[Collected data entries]

===

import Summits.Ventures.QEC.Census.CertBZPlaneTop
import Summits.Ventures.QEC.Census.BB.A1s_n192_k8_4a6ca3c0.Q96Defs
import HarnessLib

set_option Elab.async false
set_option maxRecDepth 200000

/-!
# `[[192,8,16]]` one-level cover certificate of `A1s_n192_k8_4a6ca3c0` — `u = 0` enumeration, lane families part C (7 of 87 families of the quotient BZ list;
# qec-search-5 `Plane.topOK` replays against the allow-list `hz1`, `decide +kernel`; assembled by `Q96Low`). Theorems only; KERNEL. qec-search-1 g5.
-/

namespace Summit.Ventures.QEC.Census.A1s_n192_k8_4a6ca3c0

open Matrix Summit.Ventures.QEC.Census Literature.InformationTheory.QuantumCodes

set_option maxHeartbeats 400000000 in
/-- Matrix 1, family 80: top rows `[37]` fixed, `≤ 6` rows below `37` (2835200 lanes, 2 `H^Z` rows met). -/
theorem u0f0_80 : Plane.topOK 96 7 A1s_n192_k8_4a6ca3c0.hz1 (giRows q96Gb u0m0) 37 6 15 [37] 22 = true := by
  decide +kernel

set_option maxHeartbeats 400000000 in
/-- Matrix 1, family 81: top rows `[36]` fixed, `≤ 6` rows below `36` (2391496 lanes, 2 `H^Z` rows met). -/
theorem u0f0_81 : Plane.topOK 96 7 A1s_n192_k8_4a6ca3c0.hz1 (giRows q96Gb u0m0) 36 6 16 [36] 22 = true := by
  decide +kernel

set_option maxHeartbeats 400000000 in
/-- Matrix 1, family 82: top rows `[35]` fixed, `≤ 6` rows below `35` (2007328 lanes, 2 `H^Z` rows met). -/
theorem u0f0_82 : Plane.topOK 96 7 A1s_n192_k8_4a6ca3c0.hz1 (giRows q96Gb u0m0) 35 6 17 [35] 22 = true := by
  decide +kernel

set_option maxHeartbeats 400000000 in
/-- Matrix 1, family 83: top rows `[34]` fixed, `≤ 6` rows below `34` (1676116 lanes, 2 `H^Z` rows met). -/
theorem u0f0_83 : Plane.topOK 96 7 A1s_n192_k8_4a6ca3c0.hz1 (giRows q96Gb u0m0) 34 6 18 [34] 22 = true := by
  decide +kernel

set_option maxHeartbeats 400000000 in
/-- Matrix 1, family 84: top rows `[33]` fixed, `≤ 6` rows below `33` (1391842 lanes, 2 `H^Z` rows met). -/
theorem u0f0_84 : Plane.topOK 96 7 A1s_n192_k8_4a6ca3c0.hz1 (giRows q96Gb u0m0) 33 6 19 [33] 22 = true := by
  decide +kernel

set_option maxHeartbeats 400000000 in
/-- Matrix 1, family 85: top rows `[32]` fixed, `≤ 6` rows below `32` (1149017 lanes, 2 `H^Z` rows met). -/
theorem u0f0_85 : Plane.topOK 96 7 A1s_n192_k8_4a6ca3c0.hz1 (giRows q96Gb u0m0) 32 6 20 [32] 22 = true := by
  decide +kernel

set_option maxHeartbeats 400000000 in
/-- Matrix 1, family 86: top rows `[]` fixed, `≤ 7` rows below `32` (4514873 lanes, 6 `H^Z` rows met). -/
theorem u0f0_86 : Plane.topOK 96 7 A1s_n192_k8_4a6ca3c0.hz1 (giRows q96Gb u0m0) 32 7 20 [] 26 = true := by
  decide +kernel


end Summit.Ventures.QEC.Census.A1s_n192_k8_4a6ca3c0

===

ASSIGNMENT -> Reproduce the records exactly as they appear.

WRITTEN SOLUTION ->
import Summits.Ventures.QEC.Census.CertBZPlaneTop
import Summits.Ventures.QEC.Census.BB.A1s_n192_k8_4a6ca3c0.Q96Defs
import HarnessLib

set_option Elab.async false
set_option maxRecDepth 200000

/-!
# `[[192,8,16]]` one-level cover certificate of `A1s_n192_k8_4a6ca3c0` — `u = 0` enumeration, lane families part C (7 of 87 families of the quotient BZ list;
# qec-search-5 `Plane.topOK` replays against the allow-list `hz1`, `decide +kernel`; assembled by `Q96Low`). Theorems only; KERNEL. qec-search-1 g5.
-/

namespace Summit.Ventures.QEC.Census.A1s_n192_k8_4a6ca3c0

open Matrix Summit.Ventures.QEC.Census Literature.InformationTheory.QuantumCodes

set_option maxHeartbeats 400000000 in
/-- Matrix 1, family 80: top rows `[37]` fixed, `≤ 6` rows below `37` (2835200 lanes, 2 `H^Z` rows met). -/
theorem u0f0_80 : Plane.topOK 96 7 A1s_n192_k8_4a6ca3c0.hz1 (giRows q96Gb u0m0) 37 6 15 [37] 22 = true := by
  decide +kernel

set_option maxHeartbeats 400000000 in
/-- Matrix 1, family 81: top rows `[36]` fixed, `≤ 6` rows below `36` (2391496 lanes, 2 `H^Z` rows met). -/
theorem u0f0_81 : Plane.topOK 96 7 A1s_n192_k8_4a6ca3c0.hz1 (giRows q96Gb u0m0) 36 6 16 [36] 22 = true := by
  decide +kernel

set_option maxHeartbeats 400000000 in
/-- Matrix 1, family 82: top rows `[35]` fixed, `≤ 6` rows below `35` (2007328 lanes, 2 `H^Z` rows met). -/
theorem u0f0_82 : Plane.topOK 96 7 A1s_n192_k8_4a6ca3c0.hz1 (giRows q96Gb u0m0) 35 6 17 [35] 22 = true := by
  decide +kernel

set_option maxHeartbeats 400000000 in
/-- Matrix 1, family 83: top rows `[34]` fixed, `≤ 6` rows below `34` (1676116 lanes, 2 `H^Z` rows met). -/
theorem u0f0_83 : Plane.topOK 96 7 A1s_n192_k8_4a6ca3c0.hz1 (giRows q96Gb u0m0) 34 6 18 [34] 22 = true := by
  decide +kernel

set_option maxHeartbeats 400000000 in
/-- Matrix 1, family 84: top rows `[33]` fixed, `≤ 6` rows below `33` (1391842 lanes, 2 `H^Z` rows met). -/
theorem u0f0_84 : Plane.topOK 96 7 A1s_n192_k8_4a6ca3c0.hz1 (giRows q96Gb u0m0) 33 6 19 [33] 22 = true := by
  decide +kernel

set_option maxHeartbeats 400000000 in
/-- Matrix 1, family 85: top rows `[32]` fixed, `≤ 6` rows below `32` (1149017 lanes, 2 `H^Z` rows met). -/
theorem u0f0_85 : Plane.topOK 96 7 A1s_n192_k8_4a6ca3c0.hz1 (giRows q96Gb u0m0) 32 6 20 [32] 22 = true := by
  decide +kernel

set_option maxHeartbeats 400000000 in
/-- Matrix 1, family 86: top rows `[]` fixed, `≤ 7` rows below `32` (4514873 lanes, 6 `H^Z` rows met). -/
theorem u0f0_86 : Plane.topOK 96 7 A1s_n192_k8_4a6ca3c0.hz1 (giRows q96Gb u0m0) 32 7 20 [] 26 = true := by
  decide +kernel


end Summit.Ventures.QEC.Census.A1s_n192_k8_4a6ca3c0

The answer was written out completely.